--- GIVEN RECORDS Enclosed Below ---

/-- The label of Lee's canonical state `leeState _ t` of the empty diagram is `t` on every arc
(there is one arc, `arcZero`). Rasmussen (2010), §2.3. [cite: Rasmussen2010, §2.3] -/
theorem leeState_label_empty
    (hpar : ∀ i, (GaussDiagram.empty.overPos i).val % 2 ≠ (GaussDiagram.empty.underPos i).val % 2)
    (t : Bool) (a : GaussDiagram.empty.Arc) : (GaussDiagram.empty.leeState hpar t).label a = t := by
  haveI : Subsingleton GaussDiagram.empty.Arc := inferInstanceAs (Subsingleton (Fin 1))
  rw [Subsingleton.elim a GaussDiagram.empty.arcZero]
  exact altLabel_arcZero (G := GaussDiagram.empty) t

/-- **The canonical states of the empty diagram are indexed by `Bool`**: `t ↦ leeState _ t` is a
bijection onto the consumer's type `{u : degStates 0 // ∀ i, ¬ Free u.1.label i}` of
`RasmussenSliceCanonicalProofs` (vacuous condition). [cite: Rasmussen2010, §2.3] -/
def canonicalStateEmptyEquiv
    (hpar : ∀ i, (GaussDiagram.empty.overPos i).val % 2 ≠ (GaussDiagram.empty.underPos i).val % 2) :
    Bool ≃ {u : GaussDiagram.empty.degStates 0 // ∀ i, ¬ GaussDiagram.empty.Free u.1.label i} where
  toFun t := ⟨⟨GaussDiagram.empty.leeState hpar t, homDegree_leeState hpar t⟩, not_free_empty _⟩
  invFun u := u.1.1.label GaussDiagram.empty.arcZero
  left_inv t := leeState_label_empty hpar t _
  right_inv _ := Subtype.ext (Subtype.ext (EnhancedState.eq_of_label_eq_empty
    GaussDiagram.empty.arcZero (leeState_label_empty hpar _ _)))

/-- **Lee's monomials on the empty diagram**: the column of `s = (∅, ℓ)` of `leeBasisMat 0` has
entry `-1` at `(∅, 1)` if `ℓ = 𝐛`, else `1` (`𝐚 = 1 + X`, `𝐛 = -1 + X`: the one circle, labelled
`(λ, ℓ)` at `arcZero`, contributes a sign iff `(λ, ℓ) = (1, 𝐛)`). [cite: Lee2005, §4.4] -/
theorem leeBasis_single_empty_apply (s u : GaussDiagram.empty.degStates 0) :
    GaussDiagram.empty.leeBasis 0 (Pi.single s 1) u =
      if (!u.1.label GaussDiagram.empty.arcZero && s.1.label GaussDiagram.empty.arcZero) = true
      then -1 else 1 := by
  haveI : IsEmpty (Fin GaussDiagram.empty.n) := inferInstanceAs (IsEmpty (Fin 0))
  haveI : Subsingleton GaussDiagram.empty.Arc := inferInstanceAs (Subsingleton (Fin 1))
  haveI : Subsingleton (GaussDiagram.empty.StateCircle s.1.state) :=
    Fintype.card_le_one_iff_subsingleton.mp (card_stateCircle_empty _).le
  have huniv : (Finset.univ : Finset (GaussDiagram.empty.StateCircle s.1.state)) =
      {GaussDiagram.empty.circleOf s.1.state GaussDiagram.empty.arcZero} :=
    Finset.eq_singleton_iff_unique_mem.2 ⟨Finset.mem_univ _, fun c _ ↦ Subsingleton.elim _ _⟩
  have h : (∃ a, GaussDiagram.empty.circleOf s.1.state a =
      GaussDiagram.empty.circleOf s.1.state GaussDiagram.empty.arcZero ∧
      (!u.1.label a && s.1.label a) = true) ↔
      (!u.1.label GaussDiagram.empty.arcZero && s.1.label GaussDiagram.empty.arcZero) = true :=
    ⟨fun ⟨a, _, ha⟩ ↦ by rwa [Subsingleton.elim GaussDiagram.empty.arcZero a],
      fun ha ↦ ⟨_, rfl, ha⟩⟩
  rw [leeBasis_apply, Matrix.toLin'_apply, Matrix.mulVec_single_one]
  change (if u.1.state = s.1.state then
    (-1 : ℚ) ^ GaussDiagram.empty.pairCount s.1.state u.1.label s.1.label else 0) = _
  rw [if_pos (Subsingleton.elim _ _), pairCount, huniv, Finset.filter_singleton]
  simp only [h]
  split_ifs <;> simp

/-- **The knot tower's canonical generator of the unknot**: twice the dual generator
`(leeCoord 0).symm (Pi.single s 1)` of `RasmussenSliceCanonicalProofs` is Lee's monomial
`leeBasis 0 (Pi.single s 1)` (`Mᵀ M = diag 2^{#circles}`, one circle). [cite: Lee2005, §4.4] -/
theorem two_smul_leeCoord_symm_single_empty (s : GaussDiagram.empty.degStates 0) :
    (2 : ℚ) • (GaussDiagram.empty.leeCoord 0).symm (Pi.single s 1) =
      GaussDiagram.empty.leeBasis 0 (Pi.single s 1) := by
  apply (GaussDiagram.empty.leeCoord 0).injective
  rw [map_smul, LinearEquiv.apply_symm_apply, leeCoord_apply, leeBasis_apply,
    ← Matrix.toLin'_mul_apply, leeBasisMat_transpose_mul, Matrix.toLin'_apply]
  ext u
  rw [Matrix.mulVec_diagonal, Pi.smul_apply, smul_eq_mul,
    show GaussDiagram.empty.circleCount u.1.state = 1 from card_stateCircle_empty _, pow_one]

end GaussDiagram

namespace LinkGaussDiagram

/-! ## The link side: zero differentials of `unknots k`; the single arc of `unknots 1` -/

/-- For the crossingless unlink diagrams every Khovanov differential over every Frobenius system
vanishes (no chord, no flip). Khovanov (2000), §4.2. [cite: Khovanov2000, §4.2] -/
theorem khovanovD_unknots (k : ℕ) (R : Type) [CommRing R] (h t : R) (i i' : ℤ) :
    (unknots k).khovanovD R h t i i' = 0 := by
  have h0 : (Matrix.of fun (s' : (unknots k).degStates i') (s : (unknots k).degStates i) ↦
      (unknots k).incidence R h t s.1 s'.1) = 0 := by
    ext s' s
    rw [Matrix.of_apply, Matrix.zero_apply, incidence_of_not_flip]
    exact fun ⟨j, _⟩ ↦ isEmptyElim j
  rw [khovanovD, h0, map_zero]

/-- The degree-zero Lee cycles of an unlink diagram are all degree-zero chains (`d₀ = 0`).
[cite: Rasmussen2010, §2.3] -/
theorem leeCycles_unknots (k : ℕ) : (unknots k).leeCycles = ⊤ := by
  change LinearMap.ker _ = ⊤
  rw [khovanovD_unknots, LinearMap.ker_zero]

/-- The degree-zero Lee boundaries of an unlink diagram vanish (`d₋₁ = 0`).
[cite: Rasmussen2010, §2.3] -/
theorem range_khovanovD_unknots (k : ℕ) :
    LinearMap.range ((unknots k).khovanovD ℚ 0 1 (0 - 1) 0) = ⊥ := by
  rw [khovanovD_unknots, LinearMap.range_zero]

--- End of Enclosed GIVEN RECORDS ---

** TASK ITEM **
The required output is the exact sequence of lines from the one containing "(unknots k).incidence R" through the end of the listing, both endpoints included.

** TASK RESPONSE **
      (unknots k).incidence R h t s.1 s'.1) = 0 := by
    ext s' s
    rw [Matrix.of_apply, Matrix.zero_apply, incidence_of_not_flip]
    exact fun ⟨j, _⟩ ↦ isEmptyElim j
  rw [khovanovD, h0, map_zero]

/-- The degree-zero Lee cycles of an unlink diagram are all degree-zero chains (`d₀ = 0`).
[cite: Rasmussen2010, §2.3] -/
theorem leeCycles_unknots (k : ℕ) : (unknots k).leeCycles = ⊤ := by
  change LinearMap.ker _ = ⊤
  rw [khovanovD_unknots, LinearMap.ker_zero]

/-- The degree-zero Lee boundaries of an unlink diagram vanish (`d₋₁ = 0`).
[cite: Rasmussen2010, §2.3] -/
theorem range_khovanovD_unknots (k : ℕ) :
    LinearMap.range ((unknots k).khovanovD ℚ 0 1 (0 - 1) 0) = ⊥ := by
  rw [khovanovD_unknots, LinearMap.range_zero]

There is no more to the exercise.